import Literature.AlgebraicGeometry.HodgeTheory.ProjectiveBundleTautologicalQuotient
import Literature.AlgebraicGeometry.Modules.RankOneTensorDualCancel
import Literature.AlgebraicGeometry.Modules.FrameTransition
import Literature.AlgebraicGeometry.Modules.RankOneCocycle
import Literature.AlgebraicGeometry.Modules.SerreTwistTrivial
import Literature.AlgebraicGeometry.Morphisms.CohOfVectorBundle
import Literature.AlgebraicGeometry.Motives.ChernClassesProofs
import HarnessLib

/-!
# The projective-bundle step of the splitting construction, reduced to GLOBALLY GENERATED bundles
# (Hartshorne II Prop. 7.11 / Lemma 7.9: `P(ℰ) ≅ P(ℰ ⊗ ℒ)`; Serre's theorem A) — the reduction theorems

Family `hodge`, layer `Literature/AlgebraicGeometry/HodgeTheory`. THEOREMS ONLY (no definition, no instance, no
notation, no named fact, no `sorry`); the hypothesis of the main theorem is spelled out inline (it is named
`ProjectiveBundleOfGloballyGeneratedQuotient` in the sequel `HodgeTheory/ProjectiveBundleOfGloballyGeneratedQuotient`).

The tree's named fact `ProjectiveBundleTautologicalQuotient` (`HodgeTheory/ProjectiveBundleTautologicalQuotient`;
one level `P(F) → X` of Grothendieck's splitting construction: for `F` locally free of rank `≤ r + 1` on a
smooth projective complex `X`, a smooth projective `P`, a surjective `p : P ⟶ X` and a short exact sequence
`0 → K → p^*F → L → 0` with `rank L ≤ 1`, `rank K ≤ r`) is here REDUCED to its special case for GLOBALLY
GENERATED bundles of CONSTANT rank (the hypothesis `h` of §3, = `ProjectiveBundleOfGloballyGeneratedQuotient` of the sequel): an epimorphism
`φ : 𝒪_X^J ↠ G` (`J` finite), `G` of rank `r + 1`, yields `P` smooth projective OF DIMENSION `dim X + r`,
`p` surjective and `0 → K → p^*G → L → 0` with `rank K = r`, `rank L = 1` — this is the input format of the
incidence construction `P(G) = V(u) ↪ X × Gr₁(ℤ^J)` over the tree's Grassmannian (`Motives/Grassmannian*`,
`Modules/VanishingLocusOfHom`), which is NOT carried out here.

THE REDUCTION (`projectiveBundleTautologicalQuotient_of_forall_globallyGenerated`, §3), as in print:
* §1 on an irreducible scheme a module of rank `≤ s` has a constant rank `r' ≤ s`
  (`exists_hasRank_of_hasRankLE`: two frames over the non-empty intersection of two members of the cover
  have the same size, `Modules/FrameTransition.rank_eq_of_nontrivial`; Hartshorne II Ex. 5.7/5.8 context);
  the case `r' = 0` is settled by `P = X` and `0 → p^*F = p^*F → 0 → 0`;
* §2 Serre: on a projective `k`-scheme every vector bundle `F` becomes globally generated after a twist —
  `exists_epi_free_tensorObj_dual`: there are a line bundle `L₀ = 𝒪_X(-m)` and an epimorphism
  `𝒪_X^J ↠ L₀^∨ ⊗ F`, `J` finite (Hartshorne II Thm. 5.17 / Cor. 5.18 in the tree's form
  `Modules/ResolutionPropertyProjective.SerreTwist.exists_epi_piPow`: `𝒪_X(-m)^{⊞(N+1)} ↠ F`, twisted by
  `L₀^∨ ⊗ –` with `L₀^∨ ⊗ 𝒪_X(-m)^{⊞(N+1)} ≅ 𝒪_X^{(N+1)}`, `Modules/RankOneTensorDualCancel`);
* §3 `P(F) := P(L₀^∨ ⊗ F)` (Hartshorne II Lemma 7.9 (b): `P(ℰ) ≅ P(ℰ ⊗ ℒ)` with `𝒪(1)` twisted): the
  sequence `0 → K → p^*(L₀^∨ ⊗ F) → L → 0` twisted by the line bundle `p^*L₀` stays short exact with the
  same ranks and has middle term `p^*L₀ ⊗ p^*(L₀^∨ ⊗ F) ≅ p^*F`
  (`Modules/RankOneTensorDualCancel.exists_shortExact_tensorObj`, `nonempty_pullback_tensorObj_tensorObj_dual_iso`).

HONEST LEDGER. The hypothesis `h` (P(G) for globally generated `G`) is NOT proved here; the debt chain (all arrows
proved) reads `h ⟹ ProjectiveBundleTautologicalQuotient ⟹ FlagBundleSplitting ⟺ SplittingPrincipleBetti`.
Nothing here bears on any case of the Hodge conjecture.

## References

* [Hartshorne1977] R. Hartshorne, *Algebraic Geometry* (1977), II §7 «The projective space bundle» Prop. 7.10,
  Prop. 7.11, Lemma 7.9 (p. 162); II Thm. 5.17, Cor. 5.18 (p. 121); II Ex. 5.1, Ex. 5.7.
* [Fulton1998] W. Fulton, *Intersection Theory*, 2nd ed. (1998), §3.2 (splitting construction), App. B.5.5.
* [Grothendieck1958] A. Grothendieck, *La théorie des classes de Chern*, Bull. SMF 86 (1958), §2.
* [StacksProject] The Stacks Project, Tag 0B8M, Tag 01CD.
-/

noncomputable section

open CategoryTheory CategoryTheory.Limits AlgebraicGeometry
open ZeroObject
open Literature.AlgebraicGeometry.Motives Literature.AlgebraicGeometry.Modules
open Literature.AlgebraicGeometry.Morphisms Literature.AlgebraicGeometry.Morphisms.ProjCech

namespace Literature.AlgebraicGeometry.HodgeTheory

universe u

/-! ## §1 Constant rank on an irreducible scheme -/

section ConstantRank

variable {X : Scheme.{u}}

/-- **A finite locally free module of bounded rank on an IRREDUCIBLE scheme has a constant rank**: if `E`
has rank `≤ s` (local trivialisations of size `≤ s` over an open cover) then `E` has constant rank `r'` for
some `r' ≤ s`. Any two members of the cover containing points meet (irreducibility), their intersection
`V` has `Γ(X, V) ≠ 0`, and two frames of `E` over `V` have the same size (invariant basis number,
`Modules/FrameTransition.rank_eq_of_nontrivial`). [cite: Hartshorne1977, II Ex. 5.7 (a) and II §5 p. 109
(rank of a locally free sheaf, constant on a connected scheme)] -/
theorem exists_hasRank_of_hasRankLE [IrreducibleSpace X] {E : X.Modules} {s : ℕ} (h : HasRankLE E s) :
    ∃ r' : ℕ, r' ≤ s ∧ HasRank E r' := by
  classical
  obtain ⟨q, hq, hr⟩ := h
  have hcov : ∀ x : X, ∃ a, x ∈ q.X a := fun x =>
    ((Opens.coversTop_iff _ q.X).mp q.coversTop).exists_mem x
  choose a ha using hcov
  haveI : ∀ i, Finite (q.generators i).I := fun i => (hr i).1
  let F : Modules.FrameSystem E :=
    { U := fun x => q.X (a x)
      mem := ha
      I := fun x => (q.generators (a x)).I
      rank := fun x => Nat.card (q.generators (a x)).I
      enum := fun x => Finite.equivFin _
      frame := fun x => asIso (q.generators (a x)).π }
  obtain ⟨x₀⟩ := (inferInstance : Nonempty X)
  refine ⟨F.rank x₀, (hr (a x₀)).2, F.hasRank _ fun x => ?_⟩
  have hne : ((F.U x : Set X) ∩ (F.U x₀ : Set X)).Nonempty :=
    nonempty_preirreducible_inter (F.U x).isOpen (F.U x₀).isOpen ⟨x, F.mem x⟩ ⟨x₀, F.mem x₀⟩
  haveI : Nonempty ↥(F.U x ⊓ F.U x₀) := by
    obtain ⟨y, hy⟩ := hne
    exact ⟨⟨y, hy⟩⟩
  exact Modules.rank_eq_of_nontrivial (F.frame x) (F.frame x₀) (F.enum x) (F.enum x₀)
    (homOfLE inf_le_left) (homOfLE inf_le_right)

end ConstantRank

/-! ## §2 Serre: every vector bundle on a projective scheme is globally generated after a twist -/

section Serre

variable {k : Type u} [Field k]

/-- `L^∨ ⊗ 𝒪_Z(-m)^{⊞(N+1)}` is free of finite rank for `L = 𝒪_Z(-m)` (induction on `N` along the iterated
biproduct `SerreTwist.Lpow`: `L^∨ ⊗ L ≅ 𝒪`, and `L^∨ ⊗ –` commutes with `⊞`).
[cite: Hartshorne1977, II Cor. 5.18 (p. 121)] [cite: StacksProject, Tag 0B8K] -/
theorem exists_free_iso_tensorObj_dual_Lpow {r : ℕ} {Z : Scheme.{u}} (ι : Z ⟶ PP k r) (m : ℕ) :
    ∀ N : ℕ, ∃ (J : Type u) (_ : Finite J),
      Nonempty ((SheafOfModules.free J : Z.Modules) ≅
        tensorObj (dual (SerreTwist.serreTwist ι m)) (SerreTwist.Lpow ι m N))
  | 0 => ⟨PUnit, inferInstance, nonempty_free_punit_iso_tensorObj_dual
      (SerreTwist.isFiniteLocallyFree_serreTwist ι m) (SerreTwist.hasRank_serreTwist ι m)⟩
  | N + 1 => by
    obtain ⟨J, hJ, ⟨e⟩⟩ := exists_free_iso_tensorObj_dual_Lpow ι m N
    obtain ⟨e₀⟩ := nonempty_free_punit_iso_tensorObj_dual
      (SerreTwist.isFiniteLocallyFree_serreTwist ι m) (SerreTwist.hasRank_serreTwist ι m)
    obtain ⟨e'⟩ := nonempty_free_sum_iso_tensorObj_biprod (dual (SerreTwist.serreTwist ι m))
      (SerreTwist.serreTwist ι m) (SerreTwist.Lpow ι m N) e₀ e
    exact ⟨PUnit ⊕ J, inferInstance, ⟨e'⟩⟩

/-- **Serre's theorem (Hartshorne II Thm. 5.17 / Cor. 5.18), twisted form**: for a vector bundle `F` on a
projective `k`-scheme `X` there are a LINE BUNDLE `L₀` (namely `𝒪_X(-m)`, `m ≫ 0`) and an EPIMORPHISM
`𝒪_X^J ↠ L₀^∨ ⊗ F` with `J` finite — i.e. `F(m) = F ⊗ 𝒪_X(m)` is globally generated by finitely many global
sections. (The tree's `SerreTwist.exists_epi_piPow` gives `𝒪_X(-m)^{⊞(N+1)} ↠ F`; apply the right exact
functor `L₀^∨ ⊗ –`.) [cite: Hartshorne1977, II Thm. 5.17 and Cor. 5.18 (p. 121)] -/
theorem exists_epi_free_tensorObj_dual {X : SchemeOver k} (hX : IsProjectiveOver X) {F : X.left.Modules}
    (hF : IsVectorBundle F) :
    ∃ L₀ : X.left.Modules, IsFiniteLocallyFree L₀ ∧ HasRank L₀ 1 ∧
      ∃ (J : Type u) (_ : Finite J) (ψ : (SheafOfModules.free J : X.left.Modules) ⟶ tensorObj (dual L₀) F),
        Epi ψ := by
  obtain ⟨n, ι, hι⟩ := hX
  let ι' : X.left ⟶ PP k n := ι.left
  haveI : IsClosedImmersion ι' := hι
  obtain ⟨m, N, g, hepi⟩ := SerreTwist.exists_epi_piPow ι' F hF.coh
  obtain ⟨J, hJ, ⟨e⟩⟩ := exists_free_iso_tensorObj_dual_Lpow ι' m N
  haveI := hepi
  refine ⟨SerreTwist.serreTwist ι' m, SerreTwist.isFiniteLocallyFree_serreTwist ι' m,
    SerreTwist.hasRank_serreTwist ι' m, J, hJ,
    e.hom ≫ ((tensorBifunctor X.left).obj (dual (SerreTwist.serreTwist ι' m))).map (SerreTwist.piPow ι' F m g N),
    ?_⟩
  haveI hT : Epi (((tensorBifunctor X.left).obj (dual (SerreTwist.serreTwist ι' m))).map
      (SerreTwist.piPow ι' F m g N)) :=
    @epi_tensorBifunctor_obj_map _ (dual (SerreTwist.serreTwist ι' m)) _ _ (SerreTwist.piPow ι' F m g N) hepi
  exact @epi_comp _ _ _ _ _ e.hom inferInstance _ hT

end Serre

/-! ## §3 The reduction -/

section Reduction

/-- The degenerate case of the projective-bundle step: for `F` of rank `0` take `P = X`, `p = 𝟙` and the
short exact sequence `0 → 𝟙^*F = 𝟙^*F → 0 → 0` (`𝟙^*F` has rank `0 ≤ r`, `0` has rank `≤ 1`).
[cite: Hartshorne1977, II §7 Prop. 7.11] -/
theorem exists_step_of_hasRank_zero {n : ℕ} {X : SchemeOver ℂ} (hX : IsSmoothProjective n X)
    {F : X.left.Modules} (hF : HasRank F 0) (r : ℕ) :
    ∃ (m : ℕ) (P : SchemeOver ℂ) (p : P ⟶ X), IsSmoothProjective m P ∧ Surjective p.left ∧
      ∃ S : ShortComplex P.left.Modules, S.ShortExact ∧ HasRankLE S.X₁ r ∧ HasRankLE S.X₃ 1 ∧
        Nonempty (S.X₂ ≅ (Scheme.Modules.pullback p.left).obj F) := by
  refine ⟨n, X, 𝟙 X, hX, inferInstance, ?_⟩
  let M : X.left.Modules := (Scheme.Modules.pullback (𝟙 X : X ⟶ X).left).obj F
  let S : ShortComplex X.left.Modules := ShortComplex.mk (𝟙 M) (0 : M ⟶ 0) (by simp)
  have hS : S.ShortExact :=
    { exact := (S.exact_iff_epi rfl).mpr (by dsimp [S]; infer_instance)
      mono_f := by dsimp [S]; infer_instance
      epi_g := (isZero_zero _).epi _ }
  refine ⟨S, hS, ?_, ?_, ⟨Iso.refl _⟩⟩
  · exact ((hasRank_pullback (𝟙 X : X ⟶ X).left hF).hasRankLE).mono (Nat.zero_le r)
  · exact (hasRankLE_zero_of_isZero (isZero_zero _)).mono zero_le_one

/-- **REDUCTION: the projective-bundle step for ALL vector bundles follows from the step for globally
generated ones** (hypothesis `h` = «P(G) with its tautological sequence for every epimorphism `𝒪_X^J ↠ G`,
`J` finite, `G` of rank `r + 1`, on every smooth projective complex `X`, with `dim P = dim X + r`»; named
`ProjectiveBundleOfGloballyGeneratedQuotient` in the sequel).
For `F` of rank `≤ r + 1` on the smooth projective (irreducible) `X`: `F` has a constant rank `r' ≤ r + 1`
(§1); if `r' = 0` take `P = X`; otherwise Serre (§2) gives a line bundle `L₀` with `G := L₀^∨ ⊗ F`
globally generated of rank `r'`, the hypothesis gives `P → X` and `0 → K → p^*G → L → 0`, and twisting by
`p^*L₀` (exact, rank-preserving) gives `0 → p^*L₀ ⊗ K → p^*F → p^*L₀ ⊗ L → 0` since
`p^*L₀ ⊗ p^*(L₀^∨ ⊗ F) ≅ p^*F` — Hartshorne's `𝐏(ℰ) ≅ 𝐏(ℰ ⊗ ℒ)` with `𝒪(1)` twisted by `π^*ℒ`.
[cite: Hartshorne1977, II §7 Lemma 7.9 (b) and Prop. 7.11; II Thm. 5.17] [cite: Fulton1998, §3.2] -/
theorem projectiveBundleTautologicalQuotient_of_forall_globallyGenerated
    (h : ∀ (n : ℕ) (X : SchemeOver ℂ), IsSmoothProjective n X →
      ∀ (J : Type) [Finite J] (G : X.left.Modules) (r : ℕ)
        (φ : (SheafOfModules.free J : X.left.Modules) ⟶ G), Epi φ → HasRank G (r + 1) →
        ∃ (P : SchemeOver ℂ) (p : P ⟶ X), IsSmoothProjective (n + r) P ∧ Surjective p.left ∧
          ∃ S : ShortComplex P.left.Modules, S.ShortExact ∧ HasRank S.X₁ r ∧ HasRank S.X₃ 1 ∧
            Nonempty (S.X₂ ≅ (Scheme.Modules.pullback p.left).obj G)) :
    ProjectiveBundleTautologicalQuotient := by
  intro n X hX F r hF
  classical
  haveI : IrreducibleSpace X.left :=
    haveI := hX.geometricallyIrreducible
    GeometricallyIrreducible.irreducibleSpace_of_subsingleton X.hom
  obtain ⟨r', hr'le, hFr'⟩ := exists_hasRank_of_hasRankLE hF
  cases r' with
  | zero => exact exists_step_of_hasRank_zero hX hFr' r
  | succ s =>
    -- Serre: twist to a globally generated bundle `G = L₀^∨ ⊗ F` of rank `s + 1`
    obtain ⟨L₀, hL₀, hL₀1, J, hJ, ψ, hψ⟩ :=
      exists_epi_free_tensorObj_dual hX.isProjectiveOver hF.isVectorBundle
    have hG : HasRank (tensorObj (dual L₀) F) (s + 1) := by
      simpa using hasRank_tensorObj (hasRank_dual hL₀1) hFr'
    obtain ⟨P, p, hP, hsurj, S, hS, h1, h3, ⟨e⟩⟩ := h n X hX J (tensorObj (dual L₀) F) s ψ hψ hG
    -- twist back by the line bundle `p^*L₀`
    have hpL : IsFiniteLocallyFree ((Scheme.Modules.pullback p.left).obj L₀) := hL₀.pullback p.left
    have hpL1 : HasRank ((Scheme.Modules.pullback p.left).obj L₀) 1 := hasRank_pullback p.left hL₀1
    obtain ⟨e'⟩ := nonempty_pullback_tensorObj_tensorObj_dual_iso p.left hL₀ hL₀1 F
    obtain ⟨S', hS', h1', h3', ⟨e''⟩⟩ := exists_shortExact_tensorObj hpL hpL1 hS h1 h3 e
    refine ⟨n + s, P, p, hP, hsurj, S', hS', h1'.hasRankLE.mono (by omega), h3'.hasRankLE, ⟨e'' ≪≫ e'⟩⟩

end Reduction

end Literature.AlgebraicGeometry.HodgeTheory

end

### EXERCISE OBJECTIVE
Return nothing but the lines from the first line of the listing through the line with "notation, no named", please, keeping every one of them unchanged.

### TASK ANSWER
import Literature.AlgebraicGeometry.HodgeTheory.ProjectiveBundleTautologicalQuotient
import Literature.AlgebraicGeometry.Modules.RankOneTensorDualCancel
import Literature.AlgebraicGeometry.Modules.FrameTransition
import Literature.AlgebraicGeometry.Modules.RankOneCocycle
import Literature.AlgebraicGeometry.Modules.SerreTwistTrivial
import Literature.AlgebraicGeometry.Morphisms.CohOfVectorBundle
import Literature.AlgebraicGeometry.Motives.ChernClassesProofs
import HarnessLib

/-!
# The projective-bundle step of the splitting construction, reduced to GLOBALLY GENERATED bundles
# (Hartshorne II Prop. 7.11 / Lemma 7.9: `P(ℰ) ≅ P(ℰ ⊗ ℒ)`; Serre's theorem A) — the reduction theorems

Family `hodge`, layer `Literature/AlgebraicGeometry/HodgeTheory`. THEOREMS ONLY (no definition, no instance, no
notation, no named fact, no `sorry`); the hypothesis of the main theorem is spelled out inline (it is named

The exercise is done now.